*Exercise aim:*
Word for word, restate the lines from the start of the data below through the line containing "slices on a".

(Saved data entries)
►
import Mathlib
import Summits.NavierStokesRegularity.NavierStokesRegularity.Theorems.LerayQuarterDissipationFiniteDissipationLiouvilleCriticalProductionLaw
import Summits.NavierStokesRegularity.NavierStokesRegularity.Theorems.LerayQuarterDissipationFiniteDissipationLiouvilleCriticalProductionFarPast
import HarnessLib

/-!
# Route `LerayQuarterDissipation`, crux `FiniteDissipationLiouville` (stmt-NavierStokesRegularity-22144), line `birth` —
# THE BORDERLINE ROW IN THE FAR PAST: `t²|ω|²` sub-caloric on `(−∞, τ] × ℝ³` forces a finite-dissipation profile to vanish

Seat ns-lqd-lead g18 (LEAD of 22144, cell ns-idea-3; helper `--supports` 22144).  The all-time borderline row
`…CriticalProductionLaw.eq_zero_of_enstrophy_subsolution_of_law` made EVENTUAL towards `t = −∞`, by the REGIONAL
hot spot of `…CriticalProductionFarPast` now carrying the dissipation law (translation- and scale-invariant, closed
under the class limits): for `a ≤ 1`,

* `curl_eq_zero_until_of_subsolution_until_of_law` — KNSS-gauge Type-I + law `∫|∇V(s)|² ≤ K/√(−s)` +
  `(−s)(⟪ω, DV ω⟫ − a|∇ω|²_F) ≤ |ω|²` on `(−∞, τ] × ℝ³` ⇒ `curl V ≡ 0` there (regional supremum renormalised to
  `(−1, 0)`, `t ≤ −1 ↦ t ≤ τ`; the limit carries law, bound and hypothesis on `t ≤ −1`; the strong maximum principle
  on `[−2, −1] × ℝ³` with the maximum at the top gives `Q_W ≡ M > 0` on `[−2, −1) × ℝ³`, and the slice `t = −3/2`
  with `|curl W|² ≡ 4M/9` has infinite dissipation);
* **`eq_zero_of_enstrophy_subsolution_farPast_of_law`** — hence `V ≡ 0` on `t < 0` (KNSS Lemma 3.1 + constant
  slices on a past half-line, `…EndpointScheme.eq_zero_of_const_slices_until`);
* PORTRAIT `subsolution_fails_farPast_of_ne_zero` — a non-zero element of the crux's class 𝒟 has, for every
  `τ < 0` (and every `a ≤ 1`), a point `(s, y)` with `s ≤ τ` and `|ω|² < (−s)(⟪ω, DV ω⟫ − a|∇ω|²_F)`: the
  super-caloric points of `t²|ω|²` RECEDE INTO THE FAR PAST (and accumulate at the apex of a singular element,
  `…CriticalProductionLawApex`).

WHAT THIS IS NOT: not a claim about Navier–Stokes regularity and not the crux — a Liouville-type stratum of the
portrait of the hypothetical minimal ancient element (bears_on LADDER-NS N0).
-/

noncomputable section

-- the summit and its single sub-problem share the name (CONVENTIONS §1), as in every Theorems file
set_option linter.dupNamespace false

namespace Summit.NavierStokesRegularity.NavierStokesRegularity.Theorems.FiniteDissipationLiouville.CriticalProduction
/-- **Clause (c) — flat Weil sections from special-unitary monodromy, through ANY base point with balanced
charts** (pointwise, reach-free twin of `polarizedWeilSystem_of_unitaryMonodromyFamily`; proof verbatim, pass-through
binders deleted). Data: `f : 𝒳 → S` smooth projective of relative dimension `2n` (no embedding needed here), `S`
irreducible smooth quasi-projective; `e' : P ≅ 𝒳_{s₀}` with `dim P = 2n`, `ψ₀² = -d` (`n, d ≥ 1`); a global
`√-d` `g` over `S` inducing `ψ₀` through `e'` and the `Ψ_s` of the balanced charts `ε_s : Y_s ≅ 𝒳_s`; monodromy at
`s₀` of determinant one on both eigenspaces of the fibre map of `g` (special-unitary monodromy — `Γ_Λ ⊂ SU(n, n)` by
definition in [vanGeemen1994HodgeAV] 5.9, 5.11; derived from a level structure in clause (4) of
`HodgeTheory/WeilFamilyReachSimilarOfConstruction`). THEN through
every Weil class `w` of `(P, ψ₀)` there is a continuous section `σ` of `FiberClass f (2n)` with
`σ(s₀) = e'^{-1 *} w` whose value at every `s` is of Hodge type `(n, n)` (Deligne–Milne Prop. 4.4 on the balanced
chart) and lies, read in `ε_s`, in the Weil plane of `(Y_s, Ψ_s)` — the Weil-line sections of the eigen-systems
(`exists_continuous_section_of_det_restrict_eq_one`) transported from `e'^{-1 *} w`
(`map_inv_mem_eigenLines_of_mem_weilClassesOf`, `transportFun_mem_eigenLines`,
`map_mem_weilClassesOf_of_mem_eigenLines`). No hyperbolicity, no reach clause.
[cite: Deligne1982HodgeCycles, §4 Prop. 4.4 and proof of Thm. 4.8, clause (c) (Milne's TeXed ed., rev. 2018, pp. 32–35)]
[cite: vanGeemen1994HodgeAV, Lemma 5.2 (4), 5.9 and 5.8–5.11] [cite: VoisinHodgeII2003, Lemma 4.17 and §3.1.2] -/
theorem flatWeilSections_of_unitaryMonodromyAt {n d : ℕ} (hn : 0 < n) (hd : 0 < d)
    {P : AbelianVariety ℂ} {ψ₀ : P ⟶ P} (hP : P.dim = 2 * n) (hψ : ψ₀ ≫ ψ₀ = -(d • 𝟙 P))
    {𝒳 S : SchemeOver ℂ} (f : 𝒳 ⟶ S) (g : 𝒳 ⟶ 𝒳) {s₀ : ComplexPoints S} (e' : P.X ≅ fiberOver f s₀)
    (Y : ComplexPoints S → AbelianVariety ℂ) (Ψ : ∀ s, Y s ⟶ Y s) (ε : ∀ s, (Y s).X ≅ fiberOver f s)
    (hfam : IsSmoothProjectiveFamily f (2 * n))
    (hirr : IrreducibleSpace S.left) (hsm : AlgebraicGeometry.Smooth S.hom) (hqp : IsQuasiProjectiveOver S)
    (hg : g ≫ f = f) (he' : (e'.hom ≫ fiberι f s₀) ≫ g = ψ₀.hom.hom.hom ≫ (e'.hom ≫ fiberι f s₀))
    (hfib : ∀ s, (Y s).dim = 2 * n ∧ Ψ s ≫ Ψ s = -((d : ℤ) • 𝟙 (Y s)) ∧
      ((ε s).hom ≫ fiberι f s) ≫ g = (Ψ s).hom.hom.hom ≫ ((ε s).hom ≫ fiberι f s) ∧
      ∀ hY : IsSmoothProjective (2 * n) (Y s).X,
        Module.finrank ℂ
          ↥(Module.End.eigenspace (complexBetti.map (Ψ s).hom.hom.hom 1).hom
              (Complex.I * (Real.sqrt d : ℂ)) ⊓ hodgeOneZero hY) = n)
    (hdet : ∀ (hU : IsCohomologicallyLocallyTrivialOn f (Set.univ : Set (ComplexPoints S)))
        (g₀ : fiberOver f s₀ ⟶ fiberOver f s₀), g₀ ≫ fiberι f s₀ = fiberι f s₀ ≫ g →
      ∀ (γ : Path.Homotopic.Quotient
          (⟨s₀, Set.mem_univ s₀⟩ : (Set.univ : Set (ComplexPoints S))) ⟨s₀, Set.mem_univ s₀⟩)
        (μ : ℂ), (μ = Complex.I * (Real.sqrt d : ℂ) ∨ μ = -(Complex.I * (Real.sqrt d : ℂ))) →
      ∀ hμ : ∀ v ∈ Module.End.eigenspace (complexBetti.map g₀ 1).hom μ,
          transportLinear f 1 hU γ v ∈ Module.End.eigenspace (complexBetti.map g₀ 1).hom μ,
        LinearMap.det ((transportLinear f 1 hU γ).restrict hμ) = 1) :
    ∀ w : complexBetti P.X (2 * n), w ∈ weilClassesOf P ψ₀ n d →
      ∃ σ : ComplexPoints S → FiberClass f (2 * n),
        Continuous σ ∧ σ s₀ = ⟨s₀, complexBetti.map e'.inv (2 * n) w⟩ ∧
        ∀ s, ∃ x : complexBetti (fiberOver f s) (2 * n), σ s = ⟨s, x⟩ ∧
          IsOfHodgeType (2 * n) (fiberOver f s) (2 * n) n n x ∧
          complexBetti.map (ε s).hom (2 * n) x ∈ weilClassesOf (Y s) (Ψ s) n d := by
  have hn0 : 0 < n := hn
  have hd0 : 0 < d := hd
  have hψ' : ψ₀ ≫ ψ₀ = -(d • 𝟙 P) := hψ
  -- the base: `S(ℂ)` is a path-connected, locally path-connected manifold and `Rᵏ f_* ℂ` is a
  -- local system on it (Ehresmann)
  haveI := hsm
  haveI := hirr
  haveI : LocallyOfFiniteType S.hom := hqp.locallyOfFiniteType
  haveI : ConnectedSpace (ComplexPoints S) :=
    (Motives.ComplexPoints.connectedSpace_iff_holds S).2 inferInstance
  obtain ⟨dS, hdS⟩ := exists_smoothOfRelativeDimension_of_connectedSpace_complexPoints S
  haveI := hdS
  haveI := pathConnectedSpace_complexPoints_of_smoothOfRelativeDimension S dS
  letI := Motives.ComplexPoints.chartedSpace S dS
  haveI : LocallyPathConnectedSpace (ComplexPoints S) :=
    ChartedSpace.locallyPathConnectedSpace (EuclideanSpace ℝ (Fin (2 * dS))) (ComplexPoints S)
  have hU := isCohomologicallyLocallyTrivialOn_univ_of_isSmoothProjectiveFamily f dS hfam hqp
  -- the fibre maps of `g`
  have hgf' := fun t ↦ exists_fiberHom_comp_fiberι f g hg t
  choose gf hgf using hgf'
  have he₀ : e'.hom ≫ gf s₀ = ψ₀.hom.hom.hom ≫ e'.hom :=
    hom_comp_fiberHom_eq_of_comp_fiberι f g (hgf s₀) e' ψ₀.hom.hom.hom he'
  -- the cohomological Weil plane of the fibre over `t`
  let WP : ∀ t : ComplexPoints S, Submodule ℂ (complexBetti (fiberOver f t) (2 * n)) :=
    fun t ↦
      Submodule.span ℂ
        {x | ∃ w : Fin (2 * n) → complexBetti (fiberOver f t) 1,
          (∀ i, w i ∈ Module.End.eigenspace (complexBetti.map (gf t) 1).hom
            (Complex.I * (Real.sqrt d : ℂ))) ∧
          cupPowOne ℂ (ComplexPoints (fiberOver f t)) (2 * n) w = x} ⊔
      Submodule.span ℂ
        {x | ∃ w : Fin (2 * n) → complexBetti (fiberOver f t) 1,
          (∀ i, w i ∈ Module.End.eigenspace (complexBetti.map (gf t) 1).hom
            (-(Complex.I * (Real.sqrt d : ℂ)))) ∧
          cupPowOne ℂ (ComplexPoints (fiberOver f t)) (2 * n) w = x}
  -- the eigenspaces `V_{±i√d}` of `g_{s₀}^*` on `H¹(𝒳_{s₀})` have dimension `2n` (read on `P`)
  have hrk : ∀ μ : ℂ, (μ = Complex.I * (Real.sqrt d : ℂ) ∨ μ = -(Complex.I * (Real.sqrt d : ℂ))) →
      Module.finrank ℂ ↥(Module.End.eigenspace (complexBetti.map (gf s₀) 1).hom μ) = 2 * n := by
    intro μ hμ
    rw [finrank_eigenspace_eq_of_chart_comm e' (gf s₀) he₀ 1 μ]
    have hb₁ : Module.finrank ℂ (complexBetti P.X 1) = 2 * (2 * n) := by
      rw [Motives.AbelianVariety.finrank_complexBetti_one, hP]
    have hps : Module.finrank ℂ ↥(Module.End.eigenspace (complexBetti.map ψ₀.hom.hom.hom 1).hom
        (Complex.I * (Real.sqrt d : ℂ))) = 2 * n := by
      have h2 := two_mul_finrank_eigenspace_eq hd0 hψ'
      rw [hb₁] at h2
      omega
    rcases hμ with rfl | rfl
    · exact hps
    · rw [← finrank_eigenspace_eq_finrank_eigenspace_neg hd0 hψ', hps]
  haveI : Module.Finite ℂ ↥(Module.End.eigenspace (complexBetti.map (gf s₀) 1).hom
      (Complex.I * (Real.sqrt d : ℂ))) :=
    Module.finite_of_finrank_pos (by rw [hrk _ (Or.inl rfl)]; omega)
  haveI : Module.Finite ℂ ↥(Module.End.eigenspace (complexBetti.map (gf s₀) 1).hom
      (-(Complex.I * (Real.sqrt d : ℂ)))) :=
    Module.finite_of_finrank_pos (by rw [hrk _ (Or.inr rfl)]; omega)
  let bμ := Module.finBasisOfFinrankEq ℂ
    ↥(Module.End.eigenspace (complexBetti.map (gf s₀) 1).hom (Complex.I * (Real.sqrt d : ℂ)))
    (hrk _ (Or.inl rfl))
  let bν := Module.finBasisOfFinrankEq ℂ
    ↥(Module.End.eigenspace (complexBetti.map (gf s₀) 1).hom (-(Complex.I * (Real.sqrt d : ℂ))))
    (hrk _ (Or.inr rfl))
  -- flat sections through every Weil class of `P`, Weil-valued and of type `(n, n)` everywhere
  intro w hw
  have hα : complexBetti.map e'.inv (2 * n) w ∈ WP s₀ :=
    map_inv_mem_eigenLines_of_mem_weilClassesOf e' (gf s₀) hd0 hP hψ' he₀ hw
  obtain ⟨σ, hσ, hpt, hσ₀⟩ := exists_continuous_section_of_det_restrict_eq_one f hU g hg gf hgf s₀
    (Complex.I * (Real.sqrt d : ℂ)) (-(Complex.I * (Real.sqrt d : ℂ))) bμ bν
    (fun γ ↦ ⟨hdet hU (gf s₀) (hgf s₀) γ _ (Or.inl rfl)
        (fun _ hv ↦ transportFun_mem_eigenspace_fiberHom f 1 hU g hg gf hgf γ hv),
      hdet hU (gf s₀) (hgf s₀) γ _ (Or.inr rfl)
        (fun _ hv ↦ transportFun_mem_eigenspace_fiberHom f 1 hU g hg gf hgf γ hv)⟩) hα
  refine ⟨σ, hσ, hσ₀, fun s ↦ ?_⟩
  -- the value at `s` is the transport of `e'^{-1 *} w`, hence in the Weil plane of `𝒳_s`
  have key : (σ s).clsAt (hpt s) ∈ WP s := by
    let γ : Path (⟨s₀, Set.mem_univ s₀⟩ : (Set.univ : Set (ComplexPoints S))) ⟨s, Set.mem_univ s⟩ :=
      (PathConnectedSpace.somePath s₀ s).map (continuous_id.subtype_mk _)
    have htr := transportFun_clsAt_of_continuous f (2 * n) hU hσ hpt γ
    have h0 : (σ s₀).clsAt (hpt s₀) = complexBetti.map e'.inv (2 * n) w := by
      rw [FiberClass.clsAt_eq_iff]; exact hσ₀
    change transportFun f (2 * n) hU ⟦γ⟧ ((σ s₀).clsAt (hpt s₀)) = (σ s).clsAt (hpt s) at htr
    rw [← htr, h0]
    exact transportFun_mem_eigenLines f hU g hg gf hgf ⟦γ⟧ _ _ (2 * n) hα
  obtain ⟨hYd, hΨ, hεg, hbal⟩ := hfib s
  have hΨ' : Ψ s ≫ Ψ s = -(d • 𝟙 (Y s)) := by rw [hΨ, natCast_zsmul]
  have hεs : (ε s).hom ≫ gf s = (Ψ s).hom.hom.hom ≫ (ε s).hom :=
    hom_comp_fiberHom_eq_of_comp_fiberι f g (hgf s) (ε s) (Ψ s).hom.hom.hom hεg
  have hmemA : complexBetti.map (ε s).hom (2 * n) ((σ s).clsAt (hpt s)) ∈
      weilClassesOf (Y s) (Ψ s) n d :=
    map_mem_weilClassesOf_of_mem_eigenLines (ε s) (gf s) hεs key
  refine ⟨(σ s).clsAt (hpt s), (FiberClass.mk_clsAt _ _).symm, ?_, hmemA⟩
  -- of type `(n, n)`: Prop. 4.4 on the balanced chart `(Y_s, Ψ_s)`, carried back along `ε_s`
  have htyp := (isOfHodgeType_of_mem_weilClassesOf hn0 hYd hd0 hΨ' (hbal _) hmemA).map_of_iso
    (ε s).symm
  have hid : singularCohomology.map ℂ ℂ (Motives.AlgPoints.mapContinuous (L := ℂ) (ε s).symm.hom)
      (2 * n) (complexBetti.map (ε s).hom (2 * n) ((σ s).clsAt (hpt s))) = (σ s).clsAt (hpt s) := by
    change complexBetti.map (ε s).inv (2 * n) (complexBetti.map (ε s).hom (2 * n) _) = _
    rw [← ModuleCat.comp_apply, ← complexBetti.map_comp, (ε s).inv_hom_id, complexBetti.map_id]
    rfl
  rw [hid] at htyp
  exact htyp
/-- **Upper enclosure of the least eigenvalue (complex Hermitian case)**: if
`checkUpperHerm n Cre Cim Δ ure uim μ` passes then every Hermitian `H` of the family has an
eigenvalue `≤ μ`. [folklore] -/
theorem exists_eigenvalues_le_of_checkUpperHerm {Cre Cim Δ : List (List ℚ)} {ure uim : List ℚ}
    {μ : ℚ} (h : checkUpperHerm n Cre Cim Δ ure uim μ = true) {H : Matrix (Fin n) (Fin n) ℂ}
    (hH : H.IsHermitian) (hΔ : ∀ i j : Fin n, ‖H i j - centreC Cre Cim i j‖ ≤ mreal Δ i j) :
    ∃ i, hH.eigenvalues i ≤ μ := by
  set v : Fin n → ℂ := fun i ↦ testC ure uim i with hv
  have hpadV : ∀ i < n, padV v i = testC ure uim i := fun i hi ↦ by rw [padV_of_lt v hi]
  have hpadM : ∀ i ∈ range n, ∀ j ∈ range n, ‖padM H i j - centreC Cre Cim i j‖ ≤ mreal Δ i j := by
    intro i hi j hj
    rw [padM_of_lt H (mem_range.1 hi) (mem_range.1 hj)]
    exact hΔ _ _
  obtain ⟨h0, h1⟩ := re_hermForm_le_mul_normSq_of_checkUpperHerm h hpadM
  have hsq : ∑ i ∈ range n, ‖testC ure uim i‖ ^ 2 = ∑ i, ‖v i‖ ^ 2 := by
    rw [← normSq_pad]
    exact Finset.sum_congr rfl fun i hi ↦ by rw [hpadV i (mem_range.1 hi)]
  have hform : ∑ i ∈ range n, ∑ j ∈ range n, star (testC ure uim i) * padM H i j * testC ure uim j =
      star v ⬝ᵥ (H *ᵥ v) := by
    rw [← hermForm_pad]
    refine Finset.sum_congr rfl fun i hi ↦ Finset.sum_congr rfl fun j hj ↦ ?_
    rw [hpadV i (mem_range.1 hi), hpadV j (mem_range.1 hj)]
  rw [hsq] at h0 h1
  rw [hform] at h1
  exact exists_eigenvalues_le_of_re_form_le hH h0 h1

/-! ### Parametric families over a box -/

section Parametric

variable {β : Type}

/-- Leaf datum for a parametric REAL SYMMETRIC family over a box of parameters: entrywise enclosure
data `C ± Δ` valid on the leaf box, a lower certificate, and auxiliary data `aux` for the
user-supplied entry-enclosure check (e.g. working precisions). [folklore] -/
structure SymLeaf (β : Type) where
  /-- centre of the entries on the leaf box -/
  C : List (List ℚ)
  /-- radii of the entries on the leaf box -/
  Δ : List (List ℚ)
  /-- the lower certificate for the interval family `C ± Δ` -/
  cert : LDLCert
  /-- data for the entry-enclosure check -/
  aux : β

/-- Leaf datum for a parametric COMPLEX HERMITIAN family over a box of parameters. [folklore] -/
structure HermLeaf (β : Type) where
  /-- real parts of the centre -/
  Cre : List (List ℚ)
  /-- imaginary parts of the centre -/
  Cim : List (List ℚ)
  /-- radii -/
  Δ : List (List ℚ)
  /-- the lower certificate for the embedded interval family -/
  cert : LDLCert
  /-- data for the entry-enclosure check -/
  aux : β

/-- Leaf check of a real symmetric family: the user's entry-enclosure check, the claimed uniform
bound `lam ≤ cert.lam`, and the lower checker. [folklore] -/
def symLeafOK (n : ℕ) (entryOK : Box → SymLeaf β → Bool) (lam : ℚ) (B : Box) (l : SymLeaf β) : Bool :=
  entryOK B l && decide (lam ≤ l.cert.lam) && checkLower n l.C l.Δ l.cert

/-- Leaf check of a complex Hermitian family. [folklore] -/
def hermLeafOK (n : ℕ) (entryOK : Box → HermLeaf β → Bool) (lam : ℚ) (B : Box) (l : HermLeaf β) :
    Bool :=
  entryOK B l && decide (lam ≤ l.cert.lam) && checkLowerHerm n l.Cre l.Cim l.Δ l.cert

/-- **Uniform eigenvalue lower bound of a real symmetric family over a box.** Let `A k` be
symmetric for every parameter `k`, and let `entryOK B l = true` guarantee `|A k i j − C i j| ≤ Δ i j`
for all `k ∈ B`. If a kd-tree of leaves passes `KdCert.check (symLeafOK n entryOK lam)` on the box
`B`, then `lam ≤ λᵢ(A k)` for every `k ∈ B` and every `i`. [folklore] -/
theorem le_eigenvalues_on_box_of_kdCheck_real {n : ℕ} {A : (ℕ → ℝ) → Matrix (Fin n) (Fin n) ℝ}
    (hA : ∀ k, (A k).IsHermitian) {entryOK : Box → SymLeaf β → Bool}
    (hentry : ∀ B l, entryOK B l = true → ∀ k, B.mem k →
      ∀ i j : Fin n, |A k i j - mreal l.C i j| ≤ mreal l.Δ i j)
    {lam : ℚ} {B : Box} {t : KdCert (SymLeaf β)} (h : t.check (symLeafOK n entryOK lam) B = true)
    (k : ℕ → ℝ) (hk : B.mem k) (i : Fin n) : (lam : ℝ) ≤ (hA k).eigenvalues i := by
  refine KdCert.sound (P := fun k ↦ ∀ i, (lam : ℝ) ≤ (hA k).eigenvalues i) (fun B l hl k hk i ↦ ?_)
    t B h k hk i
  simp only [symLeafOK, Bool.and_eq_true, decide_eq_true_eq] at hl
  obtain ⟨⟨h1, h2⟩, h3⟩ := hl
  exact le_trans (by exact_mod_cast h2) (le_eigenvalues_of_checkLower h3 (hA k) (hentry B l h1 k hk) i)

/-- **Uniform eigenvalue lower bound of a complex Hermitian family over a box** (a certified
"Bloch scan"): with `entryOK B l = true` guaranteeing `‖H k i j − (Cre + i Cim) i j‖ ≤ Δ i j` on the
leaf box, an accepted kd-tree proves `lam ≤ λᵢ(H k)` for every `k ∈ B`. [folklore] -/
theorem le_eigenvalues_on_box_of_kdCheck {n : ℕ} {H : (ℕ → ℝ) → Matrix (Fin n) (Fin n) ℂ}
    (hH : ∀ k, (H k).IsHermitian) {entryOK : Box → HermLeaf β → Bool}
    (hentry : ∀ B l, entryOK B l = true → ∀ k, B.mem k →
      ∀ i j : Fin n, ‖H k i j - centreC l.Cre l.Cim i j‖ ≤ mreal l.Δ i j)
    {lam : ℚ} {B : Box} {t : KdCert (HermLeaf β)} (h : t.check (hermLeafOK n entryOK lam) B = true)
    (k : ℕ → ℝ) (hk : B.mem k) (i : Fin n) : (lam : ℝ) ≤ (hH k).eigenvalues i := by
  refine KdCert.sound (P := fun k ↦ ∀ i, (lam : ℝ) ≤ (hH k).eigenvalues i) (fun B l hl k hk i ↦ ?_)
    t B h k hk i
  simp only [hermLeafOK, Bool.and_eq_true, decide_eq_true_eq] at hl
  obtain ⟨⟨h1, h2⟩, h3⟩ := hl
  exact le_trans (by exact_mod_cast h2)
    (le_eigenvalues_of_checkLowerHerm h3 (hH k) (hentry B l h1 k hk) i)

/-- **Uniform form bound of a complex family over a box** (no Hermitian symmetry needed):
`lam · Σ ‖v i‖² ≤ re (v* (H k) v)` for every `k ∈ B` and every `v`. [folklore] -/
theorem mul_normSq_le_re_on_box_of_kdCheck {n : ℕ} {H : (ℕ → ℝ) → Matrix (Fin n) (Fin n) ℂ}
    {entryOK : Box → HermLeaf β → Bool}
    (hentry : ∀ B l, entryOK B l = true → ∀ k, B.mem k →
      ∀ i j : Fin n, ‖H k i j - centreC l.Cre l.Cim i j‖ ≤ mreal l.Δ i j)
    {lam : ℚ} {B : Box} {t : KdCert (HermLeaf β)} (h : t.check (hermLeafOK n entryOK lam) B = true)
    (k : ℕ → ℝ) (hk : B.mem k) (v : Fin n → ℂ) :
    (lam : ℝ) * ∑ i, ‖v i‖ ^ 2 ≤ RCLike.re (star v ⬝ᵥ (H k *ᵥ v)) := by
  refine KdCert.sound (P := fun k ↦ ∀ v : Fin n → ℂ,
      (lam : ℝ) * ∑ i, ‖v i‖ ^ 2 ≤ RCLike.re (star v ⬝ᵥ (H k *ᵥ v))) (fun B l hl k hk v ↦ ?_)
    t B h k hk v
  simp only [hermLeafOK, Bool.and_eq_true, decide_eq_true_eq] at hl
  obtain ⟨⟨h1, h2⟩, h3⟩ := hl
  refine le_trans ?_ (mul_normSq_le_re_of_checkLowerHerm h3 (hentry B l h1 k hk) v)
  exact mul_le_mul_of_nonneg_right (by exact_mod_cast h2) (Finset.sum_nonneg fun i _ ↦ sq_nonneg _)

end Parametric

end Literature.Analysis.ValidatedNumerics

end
◄
*Answer for this exercise:*
import Mathlib
import Summits.NavierStokesRegularity.NavierStokesRegularity.Theorems.LerayQuarterDissipationFiniteDissipationLiouvilleCriticalProductionLaw
import Summits.NavierStokesRegularity.NavierStokesRegularity.Theorems.LerayQuarterDissipationFiniteDissipationLiouvilleCriticalProductionFarPast
import HarnessLib

/-!
# Route `LerayQuarterDissipation`, crux `FiniteDissipationLiouville` (stmt-NavierStokesRegularity-22144), line `birth` —
# THE BORDERLINE ROW IN THE FAR PAST: `t²|ω|²` sub-caloric on `(−∞, τ] × ℝ³` forces a finite-dissipation profile to vanish

Seat ns-lqd-lead g18 (LEAD of 22144, cell ns-idea-3; helper `--supports` 22144).  The all-time borderline row
`…CriticalProductionLaw.eq_zero_of_enstrophy_subsolution_of_law` made EVENTUAL towards `t = −∞`, by the REGIONAL
hot spot of `…CriticalProductionFarPast` now carrying the dissipation law (translation- and scale-invariant, closed
under the class limits): for `a ≤ 1`,

* `curl_eq_zero_until_of_subsolution_until_of_law` — KNSS-gauge Type-I + law `∫|∇V(s)|² ≤ K/√(−s)` +
  `(−s)(⟪ω, DV ω⟫ − a|∇ω|²_F) ≤ |ω|²` on `(−∞, τ] × ℝ³` ⇒ `curl V ≡ 0` there (regional supremum renormalised to
  `(−1, 0)`, `t ≤ −1 ↦ t ≤ τ`; the limit carries law, bound and hypothesis on `t ≤ −1`; the strong maximum principle
  on `[−2, −1] × ℝ³` with the maximum at the top gives `Q_W ≡ M > 0` on `[−2, −1) × ℝ³`, and the slice `t = −3/2`
  with `|curl W|² ≡ 4M/9` has infinite dissipation);
* **`eq_zero_of_enstrophy_subsolution_farPast_of_law`** — hence `V ≡ 0` on `t < 0` (KNSS Lemma 3.1 + constant
  slices on a past half-line, `…EndpointScheme.eq_zero_of_const_slices_until`);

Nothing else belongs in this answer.